import Summits.RiemannHypothesis.RiemannHypothesis.Theorems.SuzukiStructureFunctionsZetaInversion
import Summits.RiemannHypothesis.RiemannHypothesis.Theorems.SuzukiStructureFunctionsHalfPlane

/-!
# SuzukiStructureFunctionsZetaFormulas — Suzuki's Thm. 2.2 objects for `ζ`, itemised: `A_ζ^{ω,ν}(t,·)`,
# `B_ζ^{ω,ν}(t,·)` real entire (even/odd) for all `t ≥ 0`, and `E_ζ^{ω,ν}(t,z)` from the kernel (column DBR; RH-FREE)

LINE 1 — LABEL: RH-FREE (corollaries of the general structure-function files at the Suzuki pair
`(ϱ_ζ^{ω,ν}, K_ζ^{ω,ν})`, `isSuzukiPair_zeta`, on the unconditional windows `exists_isSuzukiPhiSolution_suzukiKernel`);
bears_on LADDER-RH B-D → B-P(P1)/(P3). WHAT THIS IS NOT: not progress toward RH; `E_ζ^{ω,ν}(t,·) ∈ HB̄` (Thm. 2.4) is
NOT claimed; nothing here bears on the truth of RH.

Source: M. Suzuki, J. Funct. Anal. 281 (2021) 109116 = arXiv:1606.05726 [Suzuki2021Hamiltonians], Thm. 2.2 / (2.12),
Thm. 3.1 (1), (3), eq. (3.27).

Contents (seat rh-dbr-eng-5 g7): `abs_suzukiKernel_le_exp_abs`; `differentiable_suzukiAt`, `differentiable_suzukiBt`
(entire); `suzukiAt_neg`, `suzukiBt_neg` (even/odd); `sharp_suzukiAt`, `sharp_suzukiBt` (real entire),
`suzukiAt_suzukiBt_ofReal_im`; **`suzukiEt_eq_halfPlane`** —
`E_ζ^{ω,ν}(t,z) = ½ξ(½+ω−iz)^ν (m(t)(e^{izt} + ∫_t^∞φ⁺(t,x)e^{izx}dx) + m(t)⁻¹(e^{izt} − ∫_t^∞φ⁻(t,x)e^{izx}dx))` on
`Im z > 1+ω` for all `t ≥ 0` (`ω ≥ ½`, `ν ≥ 1`, `νω > 1`); `hamiltonian_suzukiKernel_det_posDef`.
-/

noncomputable section

-- D-0017: `Summit.<S>.<S>.…` is the designed namespace of a single-problem summit.
set_option linter.dupNamespace false

open MeasureTheory Set Complex Filter Topology
open scoped ComplexConjugate

namespace Summit.RiemannHypothesis.RiemannHypothesis.Theorems.SuzukiStructureFunctions

open Literature.NumberTheory.LFunctions Literature.NumberTheory.LFunctions.SuzukiStructure
open Literature.Analysis.DeBrangesSpaces (sharp)
open Summit.RiemannHypothesis.RiemannHypothesis.Theorems.SuzukiPhiExistence (exists_isSuzukiPhiSolution_suzukiKernel)

variable {ω : ℝ} {ν : ℕ} {t : ℝ}

/-! ## §14 Suzuki's Thm. 2.2 objects for `ζ`, itemised: `A_ζ^{ω,ν}(t,·)`, `B_ζ^{ω,ν}(t,·)` real entire, even/odd,
and `E_ζ^{ω,ν}(t,z)` from the kernel on `Im z > 1 + ω` -/

/-- RH-FREE. Exponential growth of `K_ζ^{ω,ν}` in the two-sided form used by the structure-function files:
`|K_ζ^{ω,ν}(x)| ≤ D e^{(1+ω)|x|}` (`ω > 0`, `νω > 1`). -/
theorem abs_suzukiKernel_le_exp_abs (hω : 0 < ω) (ν : ℕ) (hνω : 1 < (ν : ℝ) * ω) :
    ∃ D : ℝ, 0 ≤ D ∧ ∀ x : ℝ, |suzukiKernel ω ν x| ≤ D * Real.exp ((1 + ω) * |x|) := by
  obtain ⟨D, hD0, hKle⟩ := suzuki2021_prop41_v hω ν hνω (v := 1 + ω) (by linarith)
  refine ⟨D, hD0, fun x => (hKle x).trans ?_⟩
  exact mul_le_mul_of_nonneg_left (Real.exp_le_exp.2
    (mul_le_mul_of_nonneg_left (le_abs_self x) (by linarith))) hD0

/-- RH-FREE. **`A_ζ^{ω,ν}(t,·)` is entire** for every `t ≥ 0` (`ω ≥ ½`, `ν ≥ 1`, `νω > 1`). -/
theorem differentiable_suzukiAt (hω : 1 / 2 ≤ ω) (hν : 1 ≤ ν) (hνω : 1 < (ν : ℝ) * ω) (ht : 0 ≤ t) :
    Differentiable ℂ (suzukiAt ω ν t) :=
  differentiable_structA (isSuzukiPair_zeta (by linarith) hν hνω)
    (exists_isSuzukiPhiSolution_suzukiKernel hω hν hνω ht (Or.inl rfl))

/-- RH-FREE. **`B_ζ^{ω,ν}(t,·)` is entire** for every `t ≥ 0` (`ω ≥ ½`, `ν ≥ 1`, `νω > 1`). -/
theorem differentiable_suzukiBt (hω : 1 / 2 ≤ ω) (hν : 1 ≤ ν) (hνω : 1 < (ν : ℝ) * ω) (ht : 0 ≤ t) :
    Differentiable ℂ (suzukiBt ω ν t) :=
  differentiable_structB (isSuzukiPair_zeta (by linarith) hν hνω)
    (exists_isSuzukiPhiSolution_suzukiKernel hω hν hνω ht (Or.inr rfl))

/-- RH-FREE. `A_ζ^{ω,ν}(t,·)` is even (Thm. 2.2 via Thm. 3.1 (3)). -/
theorem suzukiAt_neg (hω : 1 / 2 ≤ ω) (hν : 1 ≤ ν) (hνω : 1 < (ν : ℝ) * ω) (ht : 0 ≤ t) (z : ℂ) :
    suzukiAt ω ν t (-z) = suzukiAt ω ν t z :=
  structA_neg (isSuzukiPair_zeta (by linarith) hν hνω)
    (exists_isSuzukiPhiSolution_suzukiKernel hω hν hνω ht (Or.inl rfl)) z

/-- RH-FREE. `B_ζ^{ω,ν}(t,·)` is odd (Thm. 2.2 via Thm. 3.1 (3)). -/
theorem suzukiBt_neg (hω : 1 / 2 ≤ ω) (hν : 1 ≤ ν) (hνω : 1 < (ν : ℝ) * ω) (ht : 0 ≤ t) (z : ℂ) :
    suzukiBt ω ν t (-z) = -suzukiBt ω ν t z :=
  structB_neg (isSuzukiPair_zeta (by linarith) hν hνω)
    (exists_isSuzukiPhiSolution_suzukiKernel hω hν hνω ht (Or.inr rfl)) z

/-- RH-FREE. `A_ζ^{ω,ν}(t,·)` is a REAL entire function: `A♯ = A`. -/
theorem sharp_suzukiAt (hω : 1 / 2 ≤ ω) (hν : 1 ≤ ν) (hνω : 1 < (ν : ℝ) * ω) (ht : 0 ≤ t) (z : ℂ) :
    sharp (suzukiAt ω ν t) z = suzukiAt ω ν t z :=
  sharp_structA (isSuzukiPair_zeta (by linarith) hν hνω)
    (exists_isSuzukiPhiSolution_suzukiKernel hω hν hνω ht (Or.inl rfl)) z

/-- RH-FREE. `B_ζ^{ω,ν}(t,·)` is a REAL entire function: `B♯ = B`. -/
theorem sharp_suzukiBt (hω : 1 / 2 ≤ ω) (hν : 1 ≤ ν) (hνω : 1 < (ν : ℝ) * ω) (ht : 0 ≤ t) (z : ℂ) :
    sharp (suzukiBt ω ν t) z = suzukiBt ω ν t z :=
  sharp_structB (isSuzukiPair_zeta (by linarith) hν hνω)
    (exists_isSuzukiPhiSolution_suzukiKernel hω hν hνω ht (Or.inr rfl)) z

/-- RH-FREE. `A_ζ^{ω,ν}(t,x)`, `B_ζ^{ω,ν}(t,x)` are real for real `x`. -/
theorem suzukiAt_suzukiBt_ofReal_im (hω : 1 / 2 ≤ ω) (hν : 1 ≤ ν) (hνω : 1 < (ν : ℝ) * ω) (ht : 0 ≤ t) (x : ℝ) :
    (suzukiAt ω ν t x).im = 0 ∧ (suzukiBt ω ν t x).im = 0 :=
  ⟨structA_ofReal_im (isSuzukiPair_zeta (by linarith) hν hνω)
      (exists_isSuzukiPhiSolution_suzukiKernel hω hν hνω ht (Or.inl rfl)) x,
    structB_ofReal_im (isSuzukiPair_zeta (by linarith) hν hνω)
      (exists_isSuzukiPhiSolution_suzukiKernel hω hν hνω ht (Or.inr rfl)) x⟩

/-- **RH-FREE · `E_ζ^{ω,ν}(t,z)` FROM THE KERNEL, EXPLICITLY** (Thm. 2.2's structure function via (3.27)₂, (3.38),
(3.39) and Lemma 4.1): for `ω ≥ ½`, `ν ≥ 1`, `νω > 1`, every `t ≥ 0` and every `z` with `Im z > 1 + ω`,
`E_ζ^{ω,ν}(t,z) = ½ ξ(½+ω−iz)^ν · ( m(t)(e^{izt} + ∫_t^∞ φ⁺(t,x)e^{izx} dx) + m(t)⁻¹(e^{izt} − ∫_t^∞ φ⁻(t,x)e^{izx} dx) )`
with `φ^{±}(t,·) = suzukiPhiPlus/Minus ω ν t` and `m = SuzukiStructure.m (suzukiKernel ω ν)`. -/
theorem suzukiEt_eq_halfPlane (hω : 1 / 2 ≤ ω) (hν : 1 ≤ ν) (hνω : 1 < (ν : ℝ) * ω) (ht : 0 ≤ t)
    {z : ℂ} (hz : 1 + ω < z.im) :
    suzukiEt ω ν t z = 1 / 2 * suzukiE ω ν z *
      ((m (suzukiKernel ω ν) t : ℂ) *
          (cexp (I * z * t) + ∫ x in Ioi t, (suzukiPhiPlus ω ν t x : ℂ) * cexp (I * z * x)) +
        ((m (suzukiKernel ω ν) t)⁻¹ : ℝ) *
          (cexp (I * z * t) - ∫ x in Ioi t, (suzukiPhiMinus ω ν t x : ℂ) * cexp (I * z * x))) := by
  obtain ⟨D, _, hKle⟩ := abs_suzukiKernel_le_exp_abs (by linarith : 0 < ω) ν hνω
  have h := structE_eq_halfPlane (isSuzukiPair_zeta (by linarith) hν hνω)
    (exists_isSuzukiPhiSolution_suzukiKernel hω hν hνω ht (Or.inl rfl))
    (exists_isSuzukiPhiSolution_suzukiKernel hω hν hνω ht (Or.inr rfl)) (by linarith : (0:ℝ) ≤ 1 + ω) hKle hz
  rw [suzukiEt, h, fourier_suzukiRho ω hν z, suzukiPhiPlus_def, suzukiPhiMinus_def]

/-- RH-FREE. Suzuki's Hamiltonian (3.33) for the `ζ` kernel, `H(t) = diag(1/m(t)², m(t)²)`, is positive definite
of determinant one at every `t` (by construction). -/
theorem hamiltonian_suzukiKernel_det_posDef (ω : ℝ) (ν : ℕ) (t : ℝ) :
    (hamiltonian (suzukiKernel ω ν) t).det = 1 ∧ (hamiltonian (suzukiKernel ω ν) t).PosDef :=
  ⟨hamiltonian_det _ t, hamiltonian_posDef _ t⟩

end Summit.RiemannHypothesis.RiemannHypothesis.Theorems.SuzukiStructureFunctions

end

▶ _EXERCISE DIRECTIONS_: Your answer should be the exact lines above from the one with "suzukiPhiPlus/Minus ω ν" through the one with "of determinant one", both included, and nothing besides.

▶ _SOLUTION FOR THIS PROBLEM_:
with `φ^{±}(t,·) = suzukiPhiPlus/Minus ω ν t` and `m = SuzukiStructure.m (suzukiKernel ω ν)`. -/
theorem suzukiEt_eq_halfPlane (hω : 1 / 2 ≤ ω) (hν : 1 ≤ ν) (hνω : 1 < (ν : ℝ) * ω) (ht : 0 ≤ t)
    {z : ℂ} (hz : 1 + ω < z.im) :
    suzukiEt ω ν t z = 1 / 2 * suzukiE ω ν z *
      ((m (suzukiKernel ω ν) t : ℂ) *
          (cexp (I * z * t) + ∫ x in Ioi t, (suzukiPhiPlus ω ν t x : ℂ) * cexp (I * z * x)) +
        ((m (suzukiKernel ω ν) t)⁻¹ : ℝ) *
          (cexp (I * z * t) - ∫ x in Ioi t, (suzukiPhiMinus ω ν t x : ℂ) * cexp (I * z * x))) := by
  obtain ⟨D, _, hKle⟩ := abs_suzukiKernel_le_exp_abs (by linarith : 0 < ω) ν hνω
  have h := structE_eq_halfPlane (isSuzukiPair_zeta (by linarith) hν hνω)
    (exists_isSuzukiPhiSolution_suzukiKernel hω hν hνω ht (Or.inl rfl))
    (exists_isSuzukiPhiSolution_suzukiKernel hω hν hνω ht (Or.inr rfl)) (by linarith : (0:ℝ) ≤ 1 + ω) hKle hz
  rw [suzukiEt, h, fourier_suzukiRho ω hν z, suzukiPhiPlus_def, suzukiPhiMinus_def]

/-- RH-FREE. Suzuki's Hamiltonian (3.33) for the `ζ` kernel, `H(t) = diag(1/m(t)², m(t)²)`, is positive definite
of determinant one at every `t` (by construction). -/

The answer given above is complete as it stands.